Dataset excerpts →
__________

/-!
# [Liu 2021, §4.3 l. 2154–2160] the Betti–étale comparison for `H¹` of the Albanese tower, with the Hecke action INDUCED by
# the Hecke translates — the named fact «`StubEtaleModel`» of the cell hodgecm-mathlib (a3-liu418 v3), over the REAL carriers
# of `EtaleH1Tower` and `HeckeTranslates`

Topic `NumberTheory/Automorphic/Liu2021/AppendixC`; namespace `Literature.NumberTheory.Automorphic.Liu2021.AppendixC`.
Continuation of `EtaleH1Tower.lean` (p592872: `C.etaleH1 ℓ K = (V_ℓ A_K)^∨`, `C.etaleH1Tower ℓ`, `C.toTower ℓ K`, `C.towerRep ℓ`,
the POSITED `C.EtaleHeckeDatum ℓ` and the HYPOTHESIS structure `C.BettiComparison ℓ X H rhoB ι`) and of `HeckeTranslates.lean`
(`T : C.HeckeTranslates`, `T.albTr g K K' h : A_K ⟶ A_{K'}` = `Alb(T_g)` for `g⁻¹Kg ⊆ K'`).  Director ruling 2026-08-28T01:44:41Z:
«`StubEtaleModel` = “∃ X : ℭ_V.EtaleHeckeDatum ℓ with Betti comparison at the pin” is an EXISTENCE statement nobody can construct
without étale cohomology ⇒ it must enter as a NAMED FACT over the VI-2′ carriers».  This file states that fact HONESTLY, i.e. with
both sides PINNED so that it has a true reading (no free existential over a posited action):

* §1 `EtaleHeckeDatum.IsInducedBy X T` — the Hecke action on `H¹_ét(A_∞)` IS the one «provided by the Hecke correspondences»
  (l. 2074): level by level, `g` acts by pull-back along `Alb(T_g) : A_K → A_{K'}` (`(V_ℓ Alb(T_g))^∨`), for every admissible pair
  `g⁻¹Kg ⊆ K'`.  (Determines `X.rhoEt` uniquely: the `C.toTower ℓ K` jointly exhaust the colimit.)
* §2 the REAL Betti side at each level: `bettiH1Along A τ' = H¹((A ×_{E,τ'} ℂ)(ℂ); ℂ)` for an abelian variety `A / E` and an
  embedding `τ' : E →+* ℂ` (the tree's `HodgeTheory.complexBetti` of the base change `A.baseChange ℂ` along `τ'`), with the pull-back
  `bettiPullAlong τ' f` along homomorphisms `f : A ⟶ B` over `E` (singular cohomology of `AlgPoints.mapContinuous`).
* §3 `H1ComparisonFamily τ' ℓ ι` — THE COMPARISON THEOREM's content for `H¹` of abelian varieties over `E ⊆_{τ'} ℂ`, as a
  structure (data a consumer may be handed): for every `A / E` an `ι`-semilinear BIJECTION
  `H¹((A ×_{E,τ'} ℂ)(ℂ); ℂ) → ℚ_ℓ^{ac} ⊗_{ℚ_ℓ} (V_ℓ A)^∨`, NATURAL in all homomorphisms `A ⟶ B` over `E`
  (Artin's comparison `H¹_B(X_ℂ^{an}, ℤ) ⊗ ℤ_ℓ ≅ H¹_ét(X_{\bar E}, ℤ_ℓ)` [SGA4Tome3, Exp. XI Thm. 4.4; DeligneSGA4half1977 Arcata V Thm. 3.1], for `H¹` of
  abelian varieties = `T_ℓ(A) ≅ H_1(A(ℂ), ℤ) ⊗ ℤ_ℓ` dualised [Lang1982AbelianFunctions, Ch. VII §1–2 p. 115; MumfordAV1970, §24] — over `ℂ` the tree's PROVED
  `HodgeTheory.tateModuleComparison` / `hOneToTateModule` (`AbelianVarietyTateModuleComparison.lean` :192/:213); the passage
  `T_ℓ(A_{\bar E}) ≅ T_ℓ(A_ℂ)` along an extension `\tilde τ'` of `τ'` to `\bar E` is the leg «VI-2″», STATUS 2026-08-28T01:47:33Z;
  [Deligne1982, §1] writes the same isomorphisms `H_σ(X) ⊗ ℚ_ℓ ≅ H_ℓ(X)`), and the named fact `exists_h1ComparisonFamily`
  (`Nonempty`), debt +1 — a statement about REAL objects only (abelian varieties over a number field, their complex points, their
  Tate modules), with a TRUE universal closure.
* §4 `Sec42Data.BettiPinning C T τ' H rhoB` — HYPOTHESIS structure (debt 0) by which a consumer PINS its own Betti tower
  `(H, rhoB)` (at the pin: the model's `H¹_{B,τ'}(A_∞, ℂ)` with its Hecke action) to the real levels: injective level maps
  `b K : H¹((A_K ×_{τ'} ℂ)(ℂ); ℂ) → H`, jointly exhaustive, intertwining pull-back along `Alb(T_g)` with `rhoB g` (for `g = 1`:
  compatible with the transition maps) — «`H¹_{B,τ'}(A_∞, ℂ) := colim_K H¹_{B,τ'}(A_K, ℂ)`» (l. 2079) with «the Hecke
  correspondences provide a homomorphism `𝔾(𝔸_F^∞) → Aut_E(A_∞)`» (l. 2074).  The consumer discharges it at the pin (kernel; its
  junction, cf. [Liu2021] Lemma 2.4 (1), tree `albanese_bettiOne_pullback_bijective`).
* §5 THE NAMED FACT **`Sec42Data.exists_etaleHeckeDatum_with_bettiComparison C T ℓ τ' ι H rhoB B`** (debt +1): there are
  `X : C.EtaleHeckeDatum ℓ` INDUCED BY `T`, a comparison `cmp : C.BettiComparison ℓ X H rhoB ι`, and a comparison family `c` as in §3,
  such that `cmp ∘ b_K = (1 ⊗ toTower_K) ∘ c_{A_K}` for every level `K` — i.e. «we have a canonical isomorphism
  `H¹_ét(A_∞ ⊗_{E,τ'} ℂ, ℚ_ℓ^{ac}) ⊗_{ℚ_ℓ^{ac}, ι_ℓ^{-1}} ℂ ≃ H¹_{B,τ'}(A_∞, ℂ)`» (l. 2154; Thm. 4.15 proof l. 2188–2192), «a
  `ℚ_ℓ^{ac}[Gal(ℂ/τ'(E)) × 𝔾(𝔸_F^∞)]`-module» (l. 2160), IN THE COLIMIT and compatibly with the levels.  READ HONESTLY: the
  `∃ X` part asserts, beyond §3, that the induced action is SMOOTH (`T_k = 𝟙`, `HeckeTranslates.tr_self`) and LEVEL-COMPATIBLE
  (`EtaleHeckeDatum.levelCompat`: `H¹_ét(A_K) → H¹_ét(A_∞)` injective with image the `K`-invariants for small `K` — for the REAL
  tower this is «`Alb_u` is surjective» + Galois descent along the étale covers `X_{K'} → X_K`, [Liu2021] l. 2239 «`Ω(μ)^K ≃
  Hom_E(A_K, A_μ)_ℚ`» / Lemma 2.4; rows (I) `AlbTransitionEpi`, (D) `HonestIsogenyDescent` of a3-liu418).  JUNK TESTS (stated, as
  ref2 requires): the universal closure over ALL `C : Sec42Data` / `T : C.HeckeTranslates` is NOT claimed true — `Sec42Data` and
  `HeckeTranslates` posit their schemes/translates, and for a junk tower (`Alb_u` not surjective, or translates not Milne's `T(g)`)
  `levelCompat` can fail; the fact is PRINT at the pin: `C := sec42DataOf …` (the canonical-model tower of `U(V)`), `T :=` the pin's
  translates ([Milne2005ShimuraVarieties] Thm. 13.6, tree `UnitaryCanonicalModel.heckeTranslate_definedOver`), `B :=` the pin's
  Betti pinning, `(H, rhoB) :=` the model's tower — the consumer's KEY lists these conditions (as for `Thm415Pinned`, C1–C3).

NOTHING here is an instance, a notation or a `sorry`; two named facts (`exists_h1ComparisonFamily`, debt +1, TRUE closure;
`Sec42Data.exists_etaleHeckeDatum_with_bettiComparison`, debt +1, binder-conditional), the rest definitions with bodies,
hypothesis structures and kernel lemmas.  HC_CM is NOT proved here; nothing of [Liu2021] is discharged.

## References
* [Liu2021] Y. Liu, Camb. J. Math. 9 (2021) = arXiv:2102.11518: §4.2 l. 2074 (Hecke homomorphism), l. 2079–2081 (`H¹_{B,τ'}(A_∞, ℂ)`);
  §4.3 l. 2154–2160 (the comparison, the `Gal × 𝔾`-module); proof of Thm. 4.15 l. 2188–2192; Thm. 4.18 (1) l. 2239; Lemma 2.4 (1).
* [SGA4Tome3] M. Artin, A. Grothendieck, J.-L. Verdier, SGA 4 Tome 3, Exp. XI (Artin) Thm. 4.4 (comparison étale/classical).
* [DeligneSGA4half1977] P. Deligne, SGA 4½, «Arcata» V Thm. 3.1, (3.5) (comparison with the transcendental theory).
* [Lang1982AbelianFunctions] S. Lang, *Introduction to Algebraic and Abelian Functions*, 2nd ed. (1982), Ch. VII §1–2 p. 115 (`T_ℓ` of a
  complex torus = `H_1 ⊗ ℤ_ℓ`; the tree's `tateModuleComparison`); [MumfordAV1970] D. Mumford, *Abelian Varieties*, §24 (context).
* [Deligne1982] P. Deligne, *Hodge cycles on abelian varieties*, LNM 900, §1 (the comparison isomorphisms `H_σ ⊗ ℚ_ℓ ≅ H_ℓ`).
* [Milne2005ShimuraVarieties] J. Milne, *Introduction to Shimura varieties*, Def. 12.10 (a), §13 p. 118, Thm. 13.6 (the translates `T(g)`).
* Tree: `AppendixC.EtaleH1Tower` (p592872), `AppendixC.HeckeTranslates`, `AppendixC.Thm415Pinned` (p593306),
  `HodgeTheory.AbelianVarietyTateModuleComparison`, `HodgeTheory.complexBetti`, `Motives.AbelianVariety.baseChange/Hom.baseChange`.
-/

noncomputable section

__________

Instructions to follow →
Please give back exactly the lines of this listing beginning at the line with "the tree's PROVED" and ending with the line with "along an extension", both included, and nothing else.

Solution for this task →
  abelian varieties = `T_ℓ(A) ≅ H_1(A(ℂ), ℤ) ⊗ ℤ_ℓ` dualised [Lang1982AbelianFunctions, Ch. VII §1–2 p. 115; MumfordAV1970, §24] — over `ℂ` the tree's PROVED
  `HodgeTheory.tateModuleComparison` / `hOneToTateModule` (`AbelianVarietyTateModuleComparison.lean` :192/:213); the passage
  `T_ℓ(A_{\bar E}) ≅ T_ℓ(A_ℂ)` along an extension `\tilde τ'` of `τ'` to `\bar E` is the leg «VI-2″», STATUS 2026-08-28T01:47:33Z;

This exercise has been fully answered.